import Summits.HubbardSuperconductivity.HubbardSuperconductivity.Theorems.AnisotropyChordTransferFibre3FinXDCheck

/-!
# Route `AnisotropyChord` / H0 rotor rung: FIN per-`L` row-D (KT-2a″) cell facts, `L = 9`, cells 84–89

Kernel facts `xdCellAny0 9 (49/50) la lb aD = true` (in-kernel point tables, zero data; `decide +kernel`) for the combined-cell
grid of `L = 9` (g5 design, 1–2.5 % cells); assembled in `…FinXDNine`.  Prover seat `hubbard-h0-rotor-p3` g7; helper for piece A =
stmt-HubbardSuperconductivity-23918 of rung 19089 (`--supports`, helper class).  WHAT THIS IS NOT: nothing here proves superconductivity in the
Hubbard model (rotor TARGET as worded stays FALSE, g15 verdict); kernel facts for ONE hypothesis of ONE conditional reduction.  No sorry.
-/

set_option linter.dupNamespace false
set_option autoImplicit false

namespace Summit.HubbardSuperconductivity.HubbardSuperconductivity.Theorems.AnisotropyChord.Transfer.Fibre3

namespace FinXD

/-- cell 84 of `L = 9` (`cert`). [folklore] -/
theorem xd9_84 : xdCellAny0 9 (49/50 : ℚ) 5522044431370703 5660095542154971 (3/50 : ℚ) = true := by decide +kernel

/-- cell 85 of `L = 9` (`cert`). [folklore] -/
theorem xd9_85 : xdCellAny0 9 (49/50 : ℚ) 5660095542154971 5801597930708846 (3/50 : ℚ) = true := by decide +kernel

/-- cell 86 of `L = 9` (`cert`). [folklore] -/
theorem xd9_86 : xdCellAny0 9 (49/50 : ℚ) 5801597930708846 5946637878976568 (3/50 : ℚ) = true := by decide +kernel

/-- cell 87 of `L = 9` (`cert`). [folklore] -/
theorem xd9_87 : xdCellAny0 9 (49/50 : ℚ) 5946637878976568 6095303825950983 (3/50 : ℚ) = true := by decide +kernel

/-- cell 88 of `L = 9` (`cert`). [folklore] -/
theorem xd9_88 : xdCellAny0 9 (49/50 : ℚ) 6095303825950983 6247686421599758 (3/50 : ℚ) = true := by decide +kernel

/-- cell 89 of `L = 9` (`cert`). [folklore] -/
theorem xd9_89 : xdCellAny0 9 (49/50 : ℚ) 6247686421599758 6403878582139752 (3/50 : ℚ) = true := by decide +kernel

end FinXD

end Summit.HubbardSuperconductivity.HubbardSuperconductivity.Theorems.AnisotropyChord.Transfer.Fibre3
/-!
# Purely inseparable four-folds `z^p + F(x₁, …, x₄)`: ADMISSIBILITY OF A STRICT TRANSFORM AFTER ONE BLOW-UP ALONG A
# DISCONNECTED CENTRE `V(C₁) ⊔ V(C₂)` FROM THE TWO ONE-PIECE REPAIRS (cell `res-dim4-pi`, typ-2 g7; HANDOFF OPEN 2, files F2/F3
# of memo S3-N2-SNC-CRITERION §11:20Z — the generic half)

[OURS · counted 0] (D-0157 DOOR 2; DR-157-C.) The far-resonance repair R1–R5 (p706678 … p709208) treats ONE resonant height by blowing
up `Σ′ ⊆ Zc`; two heights want ONE blow-up along the disjoint union `Σ′ ⊔ Σ″`, i.e. along the product `C₁·C₂` of two ideal sheaves
with disjoint supports (F1 p715277: `Σ′ ⊔ Σ″` is regular and snc with the boundary). This file is the GENERIC assembly, for any locally
Noetherian scheme `X`, any `C₁, C₂` with disjoint supports, any ideal sheaf `Z` (the centre to be repaired), any boundary `E`, and ANY
blowing up `π : W → X` along `C₁·C₂`. PROVED here (no `sorry`, no new axiom):

* `strictTransformIdeal_comap_ι_preimage_centreCompl` / `comap_comap_ι_preimage_centreCompl_eq_top` — on the open piece
  `τ⁻¹(Y ∖ V(D))` of a blowing up `τ` along `D`, strict transforms are total transforms and the exceptional ideal is the unit ideal;
* `strictTransformIdeal_comp_comap_ι_preimage_centreCompl` / `comap_mul_comp_comap_ι_preimage_centreCompl` — for `π = τ₂ ≫ τ₁`
  (`τ₁` along `C₁`, `τ₂` along `τ₁^*C₂`; Literature `IsBlowup.exists_comp_eq_of_mul`), on the piece `W₁ = π⁻¹(X ∖ V(C₂))`, which maps
  to `X₁` by the OPEN IMMERSION `g = ι ≫ τ₂` (Literature `IsBlowup.isOpenImmersion_preimage_compl_ι`): `St_π(K)|_{W₁} = g^* St_{τ₁}(K)`
  (Literature `IsBlowup.strictTransformIdeal_comp_of_disjoint`) and `π^*(C₁C₂)|_{W₁} = g^* τ₁^*C₁`;
* `hasSNCWith_strictTransform_comp_piece` — ONE PIECE: if `St_{τ₁}(Z)` is snc with `E₁.map St_{τ₁} ++ [τ₁^*C₁]` for a sub-boundary
  `E₁` such that every member of `E` outside `E₁` meets `V(Z)` only inside `V(C₂)`, then on `W₁` the strict transform `St_π(Z)` is snc
  with the WHOLE transformed boundary `E.map St_π ++ [π^*(C₁C₂)]` (restriction along `g`, Literature `HasSNCWith.comap_of_isOpenImmersion`;
  the removed members miss the centre on the piece, Literature `HasSNCWith.of_disjoint`);
* **`hasSNCWith_transform_boundary_strictTransform_of_disjoint_repairs`** — GLUE (p692083 `hasSNCWith_of_cover_comap` over the two
  pieces, which cover `W` because `V(C₁) ∩ V(C₂) = ∅`): the two one-piece repair theorems (for EVERY blowing up along `C₁`, resp. `C₂`,
  each with its own reduced boundary) give `HasSNCWith (E.map St_π ++ [π^*(C₁C₂)]) (St_π Z)`;
* `isRegular_strictTransform_of_disjoint_repairs`, `support_strictTransform_subset_of_disjoint_repairs` — the same glue for regularity
  (Literature `Scheme.IsRegular.subscheme_comap_of_isOpenImmersion`) and for `V(St_π Z) ⊆ supp(M.transform π (C₁C₂))` (Literature
  `IsBlowup.mem_support_transform_iff_of_not_mem`, `IsBlowup.transform_comp_of_disjoint_ideal`);
* **`admissible_strictTransform_of_disjoint_repairs`** — the three clauses of BGMW Def. 3.1.3 (1)(2) together.

The chart-model instance (two resonant far heights `c′ ≠ c″`: `C₁ = 𝓘(Σ′)`, `C₂ = ψ^*𝓘(Σ′)`, R4/R5 in both frames) is the companion file
`…ChartAtlasSNCTwoHeights`. Nothing here is a statement about resolution of singularities in dimension ≥ 4 / characteristic `p` (NOT
proved anywhere in this programme). bears_on: LADDER-RESOLUTION:D157-DOOR2 (res-dim4-pi). Supports stmt-ResolutionOfSingularities-16155
(helper).
-/

-- every declaration of this summit lives under `Summit.ResolutionOfSingularities.ResolutionOfSingularities`
-- (summit = problem), which the duplicate-namespace linter flags; house convention (cf. the Target file).
set_option linter.dupNamespace false

noncomputable section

◆ **Assignment**: Return only the part of the records above that opens with the line containing "the open piece" and closes with the line containing "pieces, which cover", ends included.

◆ **Solved problem**:
* `strictTransformIdeal_comap_ι_preimage_centreCompl` / `comap_comap_ι_preimage_centreCompl_eq_top` — on the open piece
  `τ⁻¹(Y ∖ V(D))` of a blowing up `τ` along `D`, strict transforms are total transforms and the exceptional ideal is the unit ideal;
* `strictTransformIdeal_comp_comap_ι_preimage_centreCompl` / `comap_mul_comp_comap_ι_preimage_centreCompl` — for `π = τ₂ ≫ τ₁`
  (`τ₁` along `C₁`, `τ₂` along `τ₁^*C₂`; Literature `IsBlowup.exists_comp_eq_of_mul`), on the piece `W₁ = π⁻¹(X ∖ V(C₂))`, which maps
  to `X₁` by the OPEN IMMERSION `g = ι ≫ τ₂` (Literature `IsBlowup.isOpenImmersion_preimage_compl_ι`): `St_π(K)|_{W₁} = g^* St_{τ₁}(K)`
  (Literature `IsBlowup.strictTransformIdeal_comp_of_disjoint`) and `π^*(C₁C₂)|_{W₁} = g^* τ₁^*C₁`;
* `hasSNCWith_strictTransform_comp_piece` — ONE PIECE: if `St_{τ₁}(Z)` is snc with `E₁.map St_{τ₁} ++ [τ₁^*C₁]` for a sub-boundary
  `E₁` such that every member of `E` outside `E₁` meets `V(Z)` only inside `V(C₂)`, then on `W₁` the strict transform `St_π(Z)` is snc
  with the WHOLE transformed boundary `E.map St_π ++ [π^*(C₁C₂)]` (restriction along `g`, Literature `HasSNCWith.comap_of_isOpenImmersion`;
  the removed members miss the centre on the piece, Literature `HasSNCWith.of_disjoint`);
* **`hasSNCWith_transform_boundary_strictTransform_of_disjoint_repairs`** — GLUE (p692083 `hasSNCWith_of_cover_comap` over the two
  pieces, which cover `W` because `V(C₁) ∩ V(C₂) = ∅`): the two one-piece repair theorems (for EVERY blowing up along `C₁`, resp. `C₂`,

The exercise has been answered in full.